## Problem requirements
Emit only the lines from the line containing "have hW : ∃" through the last line of the entries, unchanged.

Collected data entries
import Summits.SmoothPoincare4.SmoothPoincare4.Theses.EntropyRung
import Summits.SmoothPoincare4.SmoothPoincare4.Theorems.EntropyRungSubcylindricalExistenceScalarPositiveUpgradeGroundState
import Summits.SmoothPoincare4.SmoothPoincare4.Theorems.EntropyRungSubcylindricalExistenceScalarPositiveUpgradeFactor
import Summits.SmoothPoincare4.SmoothPoincare4.Theorems.EntropyRungSubcylindricalExistenceConformalRealisation
import Summits.SmoothPoincare4.SmoothPoincare4.Theorems.EntropyRungSubcylindricalExistenceGluingAllScales
import Literature.Geometry.Riemannian.BakryEmeryHeatFlow
import HarnessLib

/-!
# Stub U `stub_scalarPositiveUpgrade`: positivity upgrade `R ≥ 0, R ≢ 0 ⇒ R > 0` with an explicit
# entropy loss (line `fat-conical-core-avr-logsobolev`, crux `EntropyRung.SubcylindricalExistence`,
# stmt-SmoothPoincare4-10871)

On a closed CONNECTED smooth `4`-manifold of the summit binder, a Riemannian `G` (Levi-Civita) with
`R_G ≥ 0` everywhere, `R_G > 0` somewhere, whose Perelman clause
`∀ τ > 0 ∀ f, ∫ (4πτ)⁻² e^{-f} dV = 1 → L ≤ ∫ (τ(R + |∇f|²) + f − 4)(4πτ)⁻² e^{-f} dV` holds at level
`L`, admits for every `ε > 0` a conformal metric `G' = ψ² G` with `R_{G'} > 0` everywhere and the
clause at level `L − ε`.

Proof (a small conformal nudge by the ground state of the conformal Laplacian):
1. `helper_stub_scalarPositiveUpgrade_groundState`: a smooth `φ > 0` and `λ > 0` with
   `R φ − 6 Δ φ = λ φ`; by compactness `φ ≤ Φ`, `φ ≥ φ_min > 0`, `|∇φ|² ≤ C`.
2. `helper_stub_scalarPositiveUpgrade_factor` with `ε' = min(1/2, ε/32)` and
   `t = min(min(1/(Φ+1), ε/(128(Φ+1))), ε ε' λ φ_min/(4096 (C+1)²))`: the factor
   `ψ = (1 + tφ)/(1 + tΦ)²` is smooth, positive, `L_G ψ > 0`, and the `ψ`-weighted `w²`-clause holds
   at every scale at level `L + 2 log(1−ε') − 16 tΦ − 512 t (C+1)²/(ε' λ φ_min) ≥ L − ε/2`.
3. `gluingExpForm` passes to the `e^{-f}`-form (`w = e^{-f/2}`), and `stub_conformalRealisation`
   realises `G' = ψ² G` (Levi-Civita, Riemannian, `R' = ψ⁻³ L_G ψ > 0`) with the genuine clause at
   level `(L − ε) + ε/2`, hence at level `L − ε`.
Everything is proved; no definition, no named fact.

References: G. Perelman, arXiv:math/0211159, §3.1 [Perelman2002Entropy]; T. Aubin, *Nonlinear
Analysis on Manifolds* (1982), Ch. 6, §6.3 and Remark 6.21 [Aubin1982].
-/

noncomputable section

-- the registered namespace `Summit.SmoothPoincare4.SmoothPoincare4.Theorems` repeats a component
set_option linter.dupNamespace false

open scoped Manifold ContDiff Topology ENNReal NNReal
open Set Filter MeasureTheory
open Literature.Geometry.Lorentzian Literature.Geometry.Riemannian

namespace Summit.SmoothPoincare4.SmoothPoincare4.Theorems

namespace ScalarPositiveUpgradeAux

/-- `2 log(1 − ε') ≥ −4 ε'` for `0 < ε' ≤ 1/2` (`log y ≥ 1 − 1/y`). -/
theorem two_mul_log_one_sub_ge {ε' : ℝ} (h0 : 0 < ε') (h1 : ε' ≤ 1 / 2) :
    -(4 * ε') ≤ 2 * Real.log (1 - ε') := by
  have hpos : 0 < 1 - ε' := by linarith
  have h := Real.one_sub_inv_le_log_of_pos hpos
  have hinv : (1 - ε')⁻¹ ≤ 1 + 2 * ε' := by
    rw [inv_le_iff_one_le_mul₀ hpos]
    nlinarith [mul_nonneg h0.le (by linarith : (0 : ℝ) ≤ 1 - 2 * ε')]
  linarith

/-- The choice of `t`: with `t ≤ ε/(128(Φ+1))` and `t ≤ ε ε' λ φ_min/(4096 (C+1)²)` the two
`t`-losses are each at most `ε/8`. -/
theorem losses_le {ε ε' t Φ C lam φmin : ℝ} (hε' : 0 < ε') (ht : 0 < t) (hΦ : 0 ≤ Φ) (hC : 0 ≤ C)
    (hlam : 0 < lam) (hφmin : 0 < φmin)
    (h1 : t ≤ ε / (128 * (Φ + 1))) (h2 : t ≤ ε * ε' * lam * φmin / (4096 * (C + 1) ^ 2)) :
    16 * t * Φ ≤ ε / 8 ∧ 512 * t * (C + 1) ^ 2 / (ε' * lam * φmin) ≤ ε / 8 := by
  constructor
  · have h1' : t * (128 * (Φ + 1)) ≤ ε := (le_div_iff₀ (by positivity)).1 h1
    nlinarith [mul_nonneg ht.le hΦ]
  · rw [div_le_iff₀ (by positivity)]
    have h2' : t * (4096 * (C + 1) ^ 2) ≤ ε * ε' * lam * φmin := (le_div_iff₀ (by positivity)).1 h2
    nlinarith

end ScalarPositiveUpgradeAux

open ScalarPositiveUpgradeAux in
/-- **Stub U · `stub_scalarPositiveUpgrade`** (line `fat-conical-core-avr-logsobolev`): on a closed
connected smooth `4`-manifold, a Riemannian `G` with `R_G ≥ 0`, `R_G ≢ 0` and Perelman's clause at
level `L` admits, for every `ε > 0`, a metric `G'` (Levi-Civita, Riemannian) with `R_{G'} > 0`
everywhere and the clause at level `L − ε`: the conformal nudge `G' = ψ² G`,
`ψ = (1 + tφ)/(1 + t max φ)²` by the positive ground state `φ` of the conformal Laplacian, `t` small.
[cite: Perelman2002Entropy, §3.1] [cite: Aubin1982, Ch. 6, §6.3] -/
theorem stub_scalarPositiveUpgrade :
    ∀ (M : Type) [TopologicalSpace M] [T2Space M] [SecondCountableTopology M]
    [ChartedSpace (EuclideanSpace ℝ (Fin 4)) M] [IsManifold (𝓡 4) ∞ M] [CompactSpace M]
    [ConnectedSpace M] [T3Space M] [MeasurableSpace M] [BorelSpace M]
    (G : PseudoRiemannianMetric (𝓡 4) ∞ (EuclideanSpace ℝ (Fin 4)) (TangentSpace (𝓡 4) : M → Type _))
    [G.HasLeviCivita] (hG : G.IsRiemannian) (L : ℝ),
    (∀ x : M, 0 ≤ G.scalarCurvature x) → (∃ x : M, 0 < G.scalarCurvature x) →
    (∀ τ : ℝ, 0 < τ → ∀ f : M → ℝ, ContMDiff (𝓡 4) 𝓘(ℝ, ℝ) ∞ f →
      ∫ x, (4 * Real.pi * τ) ^ (-(4 : ℝ) / 2) * Real.exp (-f x)
          ∂(riemannianMeasure (G.toContMDiffRiemannianMetric hG)) = 1 →
        L ≤ ∫ x, (τ * (G.scalarCurvature x + G.gradSq f x) + f x - 4) *
          ((4 * Real.pi * τ) ^ (-(4 : ℝ) / 2) * Real.exp (-f x))
          ∂(riemannianMeasure (G.toContMDiffRiemannianMetric hG))) →
    ∀ ε : ℝ, 0 < ε →
      ∃ G' : PseudoRiemannianMetric (𝓡 4) ∞ (EuclideanSpace ℝ (Fin 4)) (TangentSpace (𝓡 4) : M → Type _),
      ∃ _ : G'.HasLeviCivita, ∃ hG' : G'.IsRiemannian,
        (∀ x : M, 0 < G'.scalarCurvature x) ∧
        ∀ τ : ℝ, 0 < τ → ∀ f : M → ℝ, ContMDiff (𝓡 4) 𝓘(ℝ, ℝ) ∞ f →
          ∫ x, (4 * Real.pi * τ) ^ (-(4 : ℝ) / 2) * Real.exp (-f x)
              ∂(riemannianMeasure (G'.toContMDiffRiemannianMetric hG')) = 1 →
            L - ε ≤ ∫ x, (τ * (G'.scalarCurvature x + G'.gradSq f x) + f x - 4) *
              ((4 * Real.pi * τ) ^ (-(4 : ℝ) / 2) * Real.exp (-f x))
              ∂(riemannianMeasure (G'.toContMDiffRiemannianMetric hG')) := by
  intro M _ _ _ _ _ _ _ _ _ _ G _ hG L hR0 hRpos hclause ε hε
  -- Step 1: the positive ground state and its bounds
  obtain ⟨φ, lam, hφ, hφpos, hlam, heq⟩ := helper_stub_scalarPositiveUpgrade_groundState M G hG hR0 hRpos
  obtain ⟨x₀, -⟩ := hRpos
  haveI : Nonempty M := ⟨x₀⟩
  have hφc : Continuous φ := hφ.continuous
  obtain ⟨xM, -, hxM⟩ := isCompact_univ.exists_isMaxOn univ_nonempty hφc.continuousOn
  obtain ⟨xm, -, hxm⟩ := isCompact_univ.exists_isMinOn univ_nonempty hφc.continuousOn
  have hGc : Continuous (G.gradSq φ) := (contMDiff_gradSq G hφ).continuous
  obtain ⟨xC, -, hxC⟩ := isCompact_univ.exists_isMaxOn univ_nonempty hGc.continuousOn
  set Φ : ℝ := φ xM with hΦ
  set φmin : ℝ := φ xm with hφmin
  set C : ℝ := G.gradSq φ xC with hC
  have hΦle : ∀ x, φ x ≤ Φ := fun x ↦ isMaxOn_iff.1 hxM x (mem_univ x)
  have hφmin' : ∀ x, φmin ≤ φ x := fun x ↦ isMinOn_iff.1 hxm x (mem_univ x)
  have hCle : ∀ x, G.gradSq φ x ≤ C := fun x ↦ isMaxOn_iff.1 hxC x (mem_univ x)
  have hΦ0 : 0 < Φ := hφpos xM
  have hφmin0 : 0 < φmin := hφpos xm
  have hC0 : 0 ≤ C := G.gradSq_nonneg hG φ xC
  -- Step 2: the constants `ε'` and `t`
  set ε' : ℝ := min (1 / 2) (ε / 32) with hε'
  have hε'0 : 0 < ε' := lt_min (by norm_num) (by positivity)
  have hε'1 : ε' < 1 := (min_le_left _ _).trans_lt (by norm_num)
  have hε'2 : ε' ≤ 1 / 2 := min_le_left _ _
  have hε'3 : ε' ≤ ε / 32 := min_le_right _ _
  set t : ℝ := min (min (1 / (Φ + 1)) (ε / (128 * (Φ + 1)))) (ε * ε' * lam * φmin / (4096 * (C + 1) ^ 2))
    with ht
  have ht0 : 0 < t := lt_min (lt_min (by positivity) (by positivity)) (by positivity)
  have ht1 : t ≤ 1 / (Φ + 1) := (min_le_left _ _).trans (min_le_left _ _)
  have ht2 : t ≤ ε / (128 * (Φ + 1)) := (min_le_left _ _).trans (min_le_right _ _)
  have ht3 : t ≤ ε * ε' * lam * φmin / (4096 * (C + 1) ^ 2) := min_le_right _ _
  have htΦ : t * Φ ≤ 1 := by
    have h := (le_div_iff₀ (by positivity : (0 : ℝ) < Φ + 1)).1 ht1
    nlinarith
  -- Step 3: the factor and its clause at every scale
  obtain ⟨ψ, hψ, hψpos, hLψ, hall⟩ := helper_stub_scalarPositiveUpgrade_factor M G hG φ lam Φ φmin C L ε' t
    hφ hφpos hlam heq hR0 hΦ0.le hΦle hφmin0 hφmin' hC0 hCle hclause hε'0 hε'1 ht0 htΦ
  have hlog := two_mul_log_one_sub_ge hε'0 hε'2
  obtain ⟨hl1, hl2⟩ := losses_le hε'0 ht0 hΦ0.le hC0 hlam hφmin0 ht2 ht3
  have hlevel : L - ε + ε / 2 ≤
      L + 2 * Real.log (1 - ε') - 16 * t * Φ - 512 * t * (C + 1) ^ 2 / (ε' * lam * φmin) := by
    linarith
  -- Step 4: `e^{-f}`-form and realisation of `ψ² G`
  have hW : ∃ δ : ℝ, 0 < δ ∧ ∀ τ : ℝ, 0 < τ → ∀ f : M → ℝ, ContMDiff (𝓡 4) 𝓘(ℝ, ℝ) ∞ f →
      ∫ x, (4 * Real.pi * τ) ^ (-(4 : ℝ) / 2) * Real.exp (-f x) * ψ x ^ 4
          ∂(riemannianMeasure (G.toContMDiffRiemannianMetric hG)) = 1 →
        L - ε + δ ≤
          ∫ x, (τ * ((ψ x ^ 3)⁻¹ * (G.scalarCurvature x * ψ x - 6 * G.dalembertian ψ x) +
                (ψ x ^ 2)⁻¹ * G.gradSq f x) + f x - 4) *
              ((4 * Real.pi * τ) ^ (-(4 : ℝ) / 2) * Real.exp (-f x)) * ψ x ^ 4
            ∂(riemannianMeasure (G.toContMDiffRiemannianMetric hG)) :=
    ⟨ε / 2, by positivity, fun τ hτ f hf hn ↦ gluingExpForm M G hG ψ hψpos (L - ε + ε / 2) τ hτ
      (fun w hw hnw ↦ hlevel.trans (hall τ hτ w hw hnw)) f hf hn⟩
  obtain ⟨G', hLC', hG', -, hR', δ', hδ', hclause'⟩ :=
    stub_conformalRealisation M G hG ψ hψ hψpos hLψ (L - ε) hW
  exact ⟨G', hLC', hG', hR', fun τ hτ f hf hn ↦ by linarith [hclause' τ hτ f hf hn]⟩

end Summit.SmoothPoincare4.SmoothPoincare4.Theorems

end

## Exercise output
  have hW : ∃ δ : ℝ, 0 < δ ∧ ∀ τ : ℝ, 0 < τ → ∀ f : M → ℝ, ContMDiff (𝓡 4) 𝓘(ℝ, ℝ) ∞ f →
      ∫ x, (4 * Real.pi * τ) ^ (-(4 : ℝ) / 2) * Real.exp (-f x) * ψ x ^ 4
          ∂(riemannianMeasure (G.toContMDiffRiemannianMetric hG)) = 1 →
        L - ε + δ ≤
          ∫ x, (τ * ((ψ x ^ 3)⁻¹ * (G.scalarCurvature x * ψ x - 6 * G.dalembertian ψ x) +
                (ψ x ^ 2)⁻¹ * G.gradSq f x) + f x - 4) *
              ((4 * Real.pi * τ) ^ (-(4 : ℝ) / 2) * Real.exp (-f x)) * ψ x ^ 4
            ∂(riemannianMeasure (G.toContMDiffRiemannianMetric hG)) :=
    ⟨ε / 2, by positivity, fun τ hτ f hf hn ↦ gluingExpForm M G hG ψ hψpos (L - ε + ε / 2) τ hτ
      (fun w hw hnw ↦ hlevel.trans (hall τ hτ w hw hnw)) f hf hn⟩
  obtain ⟨G', hLC', hG', -, hR', δ', hδ', hclause'⟩ :=
    stub_conformalRealisation M G hG ψ hψ hψpos hLψ (L - ε) hW
  exact ⟨G', hLC', hG', hR', fun τ hτ f hf hn ↦ by linarith [hclause' τ hτ f hf hn]⟩

end Summit.SmoothPoincare4.SmoothPoincare4.Theorems

end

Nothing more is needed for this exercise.